_Work instructions_
Give the lines below again exactly, starting with the line that holds "theorem moveHol_gaugeAct (u" and going on through the line that holds "split_ifs with h".

***** Records supplied *****

import Literature.MathematicalPhysics.QuantumFieldTheory.Balaban1983to89.T4Covariance

/-!
# Lane `pub-balaban3d` — carrier layer p1, part 7 (`Carriers.RadialContour`): the contour system `Γ_{y,x}` of
# [Balaban1984PropagatorsI] (1.7) p. 18 as a `Setup.ContourData` (ruling R-FOREST: ONE axial gauge for (9) and (10))

Source: T. Bałaban, CMP **95** (1984) 17–40 [Balaban1984PropagatorsI], (1.7) p. 18 (render `…/1984-cmp95-propagators-rt-I/…-p002-x2.png`):
«Γ_{y,x} = [y,(y₁,…,y_{d−1},x_d)] ∪ … ∪ [(y₁,…,y_μ,x_{μ+1},…,x_d),(y₁,…,x_μ,x_{μ+1},…,x_d)] ∪ … ∪ [(y₁,x₂,…,x_d), x]» — from `y` to `x`
one moves first along the LAST coordinate, then the preceding ones; [Balaban1985Averaging] (9) p. 18 «U(Γ) = Π U(⟨x_i,x_{i+1}⟩), the
order of factors … the same as the order of bonds in Γ» and (7) «U(x,x′) = U^{−1}(x′,x)».  In the tree's CENTRED convention (cell
pub-balaban DIVERGENCE F3) `y` is the block centre `Setup.emb y`.

WHAT IS DEFINED/PROVED ([folklore]): `radialHol U y x = U(Γ_{y,x})`, the ordered product of the bond variables along the coordinate path
from `emb y` to `x` (coordinate `d−1` first, …, `0` last; along each coordinate the shorter way round the torus, which inside the block
`B(y)` is the geometric segment), for EVERY pair `(y, x)`; its GAUGE COVARIANCE `U^u(Γ_{y,x}) = u(y) U(Γ_{y,x}) u(x)^{−1}`
([Balaban1985Averaging] (11)-type identity, by telescoping); hence **`radialContourData : Setup.ContourData P j G`** — the contour
datum over which the spine's `SectA.Eq9` (p4's `eq9_holds`) and, through the radial forest `Carriers.Formula10.radialBonds`, `SectA.Eq10`
(`Carriers.Eq10Run3.eq10_run3`) speak about ONE axial gauge.  The bond-set identification `⋃_{x∈B(y)} bonds(Γ_{y,x}) = radialBonds {y}`
is the follow-up lemma (booked in the seat's NOTES); nothing of CMP 102 is asserted.
-/

namespace Summit.QuantumFields.Balaban3D.Carriers

open Literature.MathematicalPhysics.QuantumFieldTheory.Balaban1983to89

variable {P : Params} {j : ℕ} {G : Type*} [GaugeGroup G]

/-! ## §1 Transport along coordinate segments -/

/-- `n`-fold shift `z + n e_μ`. [folklore] -/
def shiftN (z : Site P j) (μ : Fin P.d) : ℕ → Site P j
  | 0 => z
  | n + 1 => shiftN (z.shift μ) μ n

/-- `n`-fold unshift `z − n e_μ`. [folklore] -/
def unshiftN (z : Site P j) (μ : Fin P.d) : ℕ → Site P j
  | 0 => z
  | n + 1 => unshiftN (z.unshift μ) μ n

/-- FORWARD transport `U(⟨z,z+e_μ⟩) U(⟨z+e_μ,z+2e_μ⟩) ⋯` over `n` bonds ([Balaban1985Averaging] (9): factors in path order). [cite: Balaban1985Averaging, (9) p.18] -/
def fwdHol (U : GaugeField P j G) (μ : Fin P.d) : ℕ → Site P j → G
  | 0, _ => 1
  | n + 1, z => U ⟨z, μ⟩ * fwdHol U μ n (z.shift μ)

/-- BACKWARD transport `U(⟨z−e_μ,z⟩)^{−1} U(⟨z−2e_μ,z−e_μ⟩)^{−1} ⋯` over `n` bonds ((7): `U(x,x′) = U(x′,x)^{−1}`). [cite: Balaban1985Averaging, (7) p.18] -/
def bwdHol (U : GaugeField P j G) (μ : Fin P.d) : ℕ → Site P j → G
  | 0, _ => 1
  | n + 1, z => (U ⟨z.unshift μ, μ⟩)⁻¹ * bwdHol U μ n (z.unshift μ)

/- `(z − e_μ) + e_μ = z` is LQB `Site.shift_unshift` (T4Covariance) — reused, not restated (gate dedup). -/

/-- Covariance of the forward transport: `(U^u)(segment) = u(start) U(segment) u(end)^{−1}`. [cite: Balaban1985Averaging, (11) p.19] -/
theorem fwdHol_gaugeAct (u : GaugeTransf P j G) (U : GaugeField P j G) (μ : Fin P.d) :
    ∀ (n : ℕ) (z : Site P j), fwdHol (GaugeField.gaugeAct u U) μ n z = u z * fwdHol U μ n z * (u (shiftN z μ n))⁻¹
  | 0, z => by simp [fwdHol, shiftN]
  | n + 1, z => by
    simp only [fwdHol, shiftN]
    rw [fwdHol_gaugeAct u U μ n (z.shift μ)]
    simp only [GaugeField.gaugeAct, PBond.tgt]
    group

/-- Covariance of the backward transport. [cite: Balaban1985Averaging, (11) p.19] -/
theorem bwdHol_gaugeAct (u : GaugeTransf P j G) (U : GaugeField P j G) (μ : Fin P.d) :
    ∀ (n : ℕ) (z : Site P j), bwdHol (GaugeField.gaugeAct u U) μ n z = u z * bwdHol U μ n z * (u (unshiftN z μ n))⁻¹
  | 0, z => by simp [bwdHol, unshiftN]
  | n + 1, z => by
    simp only [bwdHol, unshiftN]
    rw [bwdHol_gaugeAct u U μ n (z.unshift μ)]
    simp only [GaugeField.gaugeAct, PBond.tgt, Site.shift_unshift]
    group

/-- The endpoint of the forward segment: `(z + n e_μ)_μ = z_μ + n`, other coordinates unchanged. [folklore] -/
theorem shiftN_eq (z : Site P j) (μ : Fin P.d) : ∀ n : ℕ, shiftN z μ n = Function.update z μ (z μ + n)
  | 0 => by simp [shiftN]
  | n + 1 => by
    rw [shiftN, shiftN_eq (z.shift μ) μ n]
    funext ν
    by_cases h : ν = μ
    · subst h; simp [Site.shift]; ring
    · simp [Site.shift, Function.update_of_ne h]

/-- The endpoint of the backward segment: `(z − n e_μ)_μ = z_μ − n`. [folklore] -/
theorem unshiftN_eq (z : Site P j) (μ : Fin P.d) : ∀ n : ℕ, unshiftN z μ n = Function.update z μ (z μ - n)
  | 0 => by simp [unshiftN]
  | n + 1 => by
    rw [unshiftN, unshiftN_eq (z.unshift μ) μ n]
    funext ν
    by_cases h : ν = μ
    · subst h; simp [Site.unshift]; ring
    · simp [Site.unshift, Function.update_of_ne h]

/-- TRANSPORT ALONG ONE COORDINATE from `z` to the point with `μ`-coordinate `b` (the shorter way round the torus; inside a block this is
the geometric segment of (1.7)). [cite: Balaban1984PropagatorsI, (1.7) p.18] -/
def moveHol (U : GaugeField P j G) (μ : Fin P.d) (b : ZMod (P.sitesPerDir j)) (z : Site P j) : G :=
  if (b - z μ).val ≤ (z μ - b).val then fwdHol U μ (b - z μ).val z else bwdHol U μ (z μ - b).val z

/-- The coordinate move ends at `z` with its `μ`-coordinate replaced by `b`. [folklore] -/
theorem moveHol_gaugeAct (u : GaugeTransf P j G) (U : GaugeField P j G) (μ : Fin P.d) (b : ZMod (P.sitesPerDir j)) (z : Site P j) :
    moveHol (GaugeField.gaugeAct u U) μ b z = u z * moveHol U μ b z * (u (Function.update z μ b))⁻¹ := by
  unfold moveHol
  split_ifs with h
  · rw [fwdHol_gaugeAct, shiftN_eq]
    simp [ZMod.natCast_val, ZMod.cast_id', id]
  · rw [bwdHol_gaugeAct, unshiftN_eq]
    simp [ZMod.natCast_val, ZMod.cast_id', id]

/-! ## §2 The contour `Γ_{y,x}` and its holonomy -/

/-- Transport along the coordinate path that sets the coordinates of the list `l` (in order) to those of `x`, starting at `z`. [folklore] -/
def pathHol (U : GaugeField P j G) (x : Site P j) : List (Fin P.d) → Site P j → G
  | [], _ => 1
  | μ :: l, z => moveHol U μ (x μ) z * pathHol U x l (Function.update z μ (x μ))

/-- Endpoint of the coordinate path. [folklore] -/
def pathEnd (x : Site P j) : List (Fin P.d) → Site P j → Site P j
  | [], z => z
  | μ :: l, z => pathEnd x l (Function.update z μ (x μ))

/-- The path ends where every listed coordinate equals that of `x` and the others are unchanged. [folklore] -/
theorem pathEnd_apply (x : Site P j) : ∀ (l : List (Fin P.d)) (z : Site P j) (ν : Fin P.d),
    pathEnd x l z ν = if ν ∈ l then x ν else z ν
  | [], z, ν => by simp [pathEnd]
  | μ :: l, z, ν => by
    rw [pathEnd, pathEnd_apply x l _ ν]
    by_cases hν : ν ∈ l
    · simp [hν]
    · by_cases hμ : ν = μ
      · subst hμ; simp [hν]
      · simp [hν, hμ]

/-- Covariance of the path transport (telescoping). [cite: Balaban1985Averaging, (11) p.19] -/
theorem pathHol_gaugeAct (u : GaugeTransf P j G) (U : GaugeField P j G) (x : Site P j) :
    ∀ (l : List (Fin P.d)) (z : Site P j),
      pathHol (GaugeField.gaugeAct u U) x l z = u z * pathHol U x l z * (u (pathEnd x l z))⁻¹
  | [], z => by simp [pathHol, pathEnd]
  | μ :: l, z => by
    simp only [pathHol, pathEnd]
    rw [moveHol_gaugeAct, pathHol_gaugeAct u U x l]
    group

variable (P) in
/-- The coordinate order of (1.7): the LAST coordinate first. [cite: Balaban1984PropagatorsI, (1.7) p.18] -/
def coordsDesc : List (Fin P.d) := (List.finRange P.d).reverse

/-- **`U(Γ_{y,x})`**: the holonomy along the contour (1.7) from the block centre `emb y` to `x` (defined for every `x`; for `x ∈ B(y)`
it is print's `Γ_{y,x}`). [cite: Balaban1984PropagatorsI, (1.7) p.18] -/
def radialHol (U : GaugeField P j G) (y : Site P (j + 1)) (x : Site P j) : G := pathHol U x (coordsDesc P) (emb y)

/-- The contour `Γ_{y,x}` ends at `x`. [folklore] -/
theorem pathEnd_coordsDesc (x z : Site P j) : pathEnd x (coordsDesc P) z = x := by
  funext ν
  rw [pathEnd_apply]
  simp [coordsDesc]

/-- **GAUGE COVARIANCE** `U^u(Γ_{y,x}) = u(y) U(Γ_{y,x}) u(x)^{−1}` (with `y` read as the fine site `emb y`). [cite: Balaban1985Averaging, (11) p.19] -/
theorem radialHol_gaugeAct (u : GaugeTransf P j G) (U : GaugeField P j G) (y : Site P (j + 1)) (x : Site P j) :
    radialHol (GaugeField.gaugeAct u U) y x = u (emb y) * radialHol U y x * (u x)⁻¹ := by
  unfold radialHol
  rw [pathHol_gaugeAct, pathEnd_coordsDesc]

/-- **THE CONTOUR SYSTEM OF (1.7) AS A `Setup.ContourData`** (ruling R-FOREST: the ONE axial gauge of (9) and (10)): `holTo U y x :=
U(Γ_{y,x})`, covariant. [cite: Balaban1984PropagatorsI, (1.7) p.18] -/
def radialContourData (P : Params) (j : ℕ) (G : Type*) [GaugeGroup G] : ContourData P j G where
  holTo U y x := radialHol U y x
  covariant u U y x := radialHol_gaugeAct u U y x

/-- Unfolding lemma. [folklore] -/
theorem radialContourData_holTo (U : GaugeField P j G) (y : Site P (j + 1)) (x : Site P j) :
    (radialContourData P j G).holTo U y x = radialHol U y x := rfl

/-- The trivial configuration has trivial holonomies along every contour. [folklore] -/
theorem radialHol_one (y : Site P (j + 1)) (x : Site P j) : radialHol (1 : GaugeField P j G) y x = 1 := by
  have hf : ∀ (μ : Fin P.d) (n : ℕ) (z : Site P j), fwdHol (1 : GaugeField P j G) μ n z = 1 := by
    intro μ n; induction n with
    | zero => intro z; rfl
    | succ n ih => intro z; simp [fwdHol, ih]; rfl
  have hb : ∀ (μ : Fin P.d) (n : ℕ) (z : Site P j), bwdHol (1 : GaugeField P j G) μ n z = 1 := by
    intro μ n; induction n with
    | zero => intro z; rfl
    | succ n ih =>
      intro z; simp only [bwdHol, ih, mul_one, inv_eq_one]; rfl
  have hm : ∀ (μ : Fin P.d) (b : ZMod (P.sitesPerDir j)) (z : Site P j), moveHol (1 : GaugeField P j G) μ b z = 1 := by
    intro μ b z; unfold moveHol; split_ifs <;> simp [hf, hb]
  have hp : ∀ (l : List (Fin P.d)) (z : Site P j), pathHol (1 : GaugeField P j G) x l z = 1 := by
    intro l; induction l with
    | nil => intro z; rfl
    | cons μ l ih => intro z; simp [pathHol, hm, ih]
  exact hp _ _

end Summit.QuantumFields.Balaban3D.Carriers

*****

_Your solution_
theorem moveHol_gaugeAct (u : GaugeTransf P j G) (U : GaugeField P j G) (μ : Fin P.d) (b : ZMod (P.sitesPerDir j)) (z : Site P j) :
    moveHol (GaugeField.gaugeAct u U) μ b z = u z * moveHol U μ b z * (u (Function.update z μ b))⁻¹ := by
  unfold moveHol
  split_ifs with h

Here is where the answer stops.